"Ready?" August asks.
I look around one more time. At the bed where I learned what it meant to sleep without nightmares. The couch where August reads while I fix things with my hands. The kitchen table where we eat breakfast together every morning.
Home.
"Yeah," I lie.
The electronics store is three blocks away. We buy two burner phones with cash. Basic models. No GPS, no data plan. Just calls and texts.
"Bank next," August says, checking Dante's card.
The ATM is inside a 24-hour grocery. I wait outside while August maxes out the withdrawal. Four thousand eight hundred dollars. Dante's entire savings, probably.
When he comes out, his face is grim.
"Done," he says.
We walk back to the car in silence. The weight of what we're doing settles heavier with each step. There's no going back now. We're officially off the grid.
"Black market contact?" I ask as we get in.
"Dante gave me a name. Tyler. Works out of a garage in the industrial district."
I know the area. Rough neighborhood. The kind of place where people don't ask questions and money talks louder than law.
"Dangerous?"
"Probably." August's scent carries anxiety. "But it's what she needs."
The drive takes twenty minutes. Past neighborhoods that get progressively shittier. Buildings with broken windows and graffiti tags. Streets where cops don't patrol after dark.
The garage sits between a liquor store and a check-cashing place. Chain link fence, razor wire. Security cameras that probably work.

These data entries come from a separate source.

variable {u : ℕ → (maxNilIdealC F).toIdeal} {hup : ∀ n, mulPC F p W (u (n + 1)) = u n}
  {hu₀ : ∀ σ : absoluteGaloisGroup F, galCBall σ (u 0 : CBall F) = u 0}

omit [CharZero F] [Fact p.Prime] [Fact (¬ IsUnit (p : integerC F))] [IsAdicComplete (Ideal.span {(p : integerC F)}) (integerC F)] in
/-- Components of the Kummer cocycle: `κ_u(σ)ₙ = σuₙ − uₙ` in `Ŵ(𝔪_{ℂ_F})`. [cite: BlochKato1990, Ex. 3.10.1] -/
theorem proj_kummerCocycle (σ : absoluteGaloisGroup F) (n : ℕ) :
    TateModule.proj p n (kummerCocycle W u hup hu₀ σ) = σ • (⟨u n⟩ : W.Pt (maxNilIdealC F)) - ⟨u n⟩ :=
  WeierstrassCurve.Pt.ext rfl

omit [CharZero F] [Fact p.Prime] [Fact (¬ IsUnit (p : integerC F))] [IsAdicComplete (Ideal.span {(p : integerC F)}) (integerC F)] in
/-- `seq (κ_u σ) = kummerSeq σ u`. [cite: BlochKato1990, Ex. 3.10.1] -/
theorem seq_kummerCocycle (σ : absoluteGaloisGroup F) : seq W (kummerCocycle W u hup hu₀ σ) = kummerSeq W σ u := rfl

omit [CharZero F] [Fact p.Prime] [Fact (¬ IsUnit (p : integerC F))] [IsAdicComplete (Ideal.span {(p : integerC F)}) (integerC F)] in
/-- **The cocycle law `κ_u(στ) = κ_u(σ) + σ • κ_u(τ)`** (`(στ)P − P = (σP − P) + σ(τP − P)` levelwise).
[cite: SilvermanAEC2009, VIII.§2] [cite: BlochKato1990, Ex. 3.10.1] -/
theorem kummerCocycle_mul (σ τ : absoluteGaloisGroup F) :
    kummerCocycle W u hup hu₀ (σ * τ) = kummerCocycle W u hup hu₀ σ + σ • kummerCocycle W u hup hu₀ τ :=
  TateModule.ext fun n => by
    rw [map_add, TateModule.proj_smul_of_distribMulAction, proj_kummerCocycle, proj_kummerCocycle, proj_kummerCocycle,
      mul_smul, smul_sub]
    abel

omit [CharZero F] [Fact p.Prime] [Fact (¬ IsUnit (p : integerC F))] [IsAdicComplete (Ideal.span {(p : integerC F)}) (integerC F)] in
/-- `κ_u(1) = 0`. [cite: SilvermanAEC2009, VIII.§2] -/
theorem kummerCocycle_one : kummerCocycle W u hup hu₀ 1 = 0 :=
  TateModule.ext fun n => by rw [proj_kummerCocycle, one_smul, sub_self, map_zero]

"Stay in the car," I tell August.
"Like hell."
"This isn't your world?—"
"You're my world." His hand finds mine. "We do this together."

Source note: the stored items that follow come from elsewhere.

import Summits.CriticalPhenomena.CardyFormulaZ2.Theses.CardyExpCovariance
import Literature.Probability.Percolation.InterfaceScalingLimitDiscretised
import Literature.Probability.Percolation.BoxCrossingJordan
import Literature.Probability.RandomPlanarGeometry.ChordalCurveFamily
import Literature.Probability.RandomPlanarGeometry.SLESixCrossingNondegenerate
import Literature.Probability.RandomPlanarGeometry.CritPercSLELocalityProofs
import Literature.Probability.RandomPlanarGeometry.CritPercSLELocalityItoProofs
import Literature.Probability.RandomPlanarGeometry.CritPercSLESimplePathHolds
import Literature.Probability.RandomPlanarGeometry.ConformalMapCaratheodoryProofs
import Literature.Probability.RandomPlanarGeometry.SLETargetIndependenceSix
import Literature.Probability.RandomPlanarGeometry.SLEExistenceNeEightHolds
import Literature.Probability.RandomPlanarGeometry.SLEUniquenessInLaw
import Summits.CriticalPhenomena.CardyFormulaZ2.Theorems.CardyViaSLE6Assembly
import Summits.CriticalPhenomena.CardyFormulaZ2.Theorems.CardySelfRefinementLagHandOffDiscretisable
import Literature.Probability.Percolation.BondInterfaceMeasurability
import Literature.Probability.RandomPlanarGeometry.LocalMartingaleProofs
import Literature.Probability.RandomPlanarGeometry.StopAtShrinking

The bond between us flares. Warm and solid and absolutely certain. August might be beta, might be gentle and scholarly, but he's got steel underneath. He won't be left behind.
"Together," I agree.
Tyler is exactly what I expected. Mid-forties, scarred hands, suspicious eyes. The kind of man who's seen everything and trusts nothing.
"Dante sent us," I say.
His expression doesn't change. "Dante's good people. What you need?"
"Heat suppressants. Omega grade. Strong ones. And blockers if you have them."
"How many?"
"A month's worth."
That gets his attention. Eyes narrow.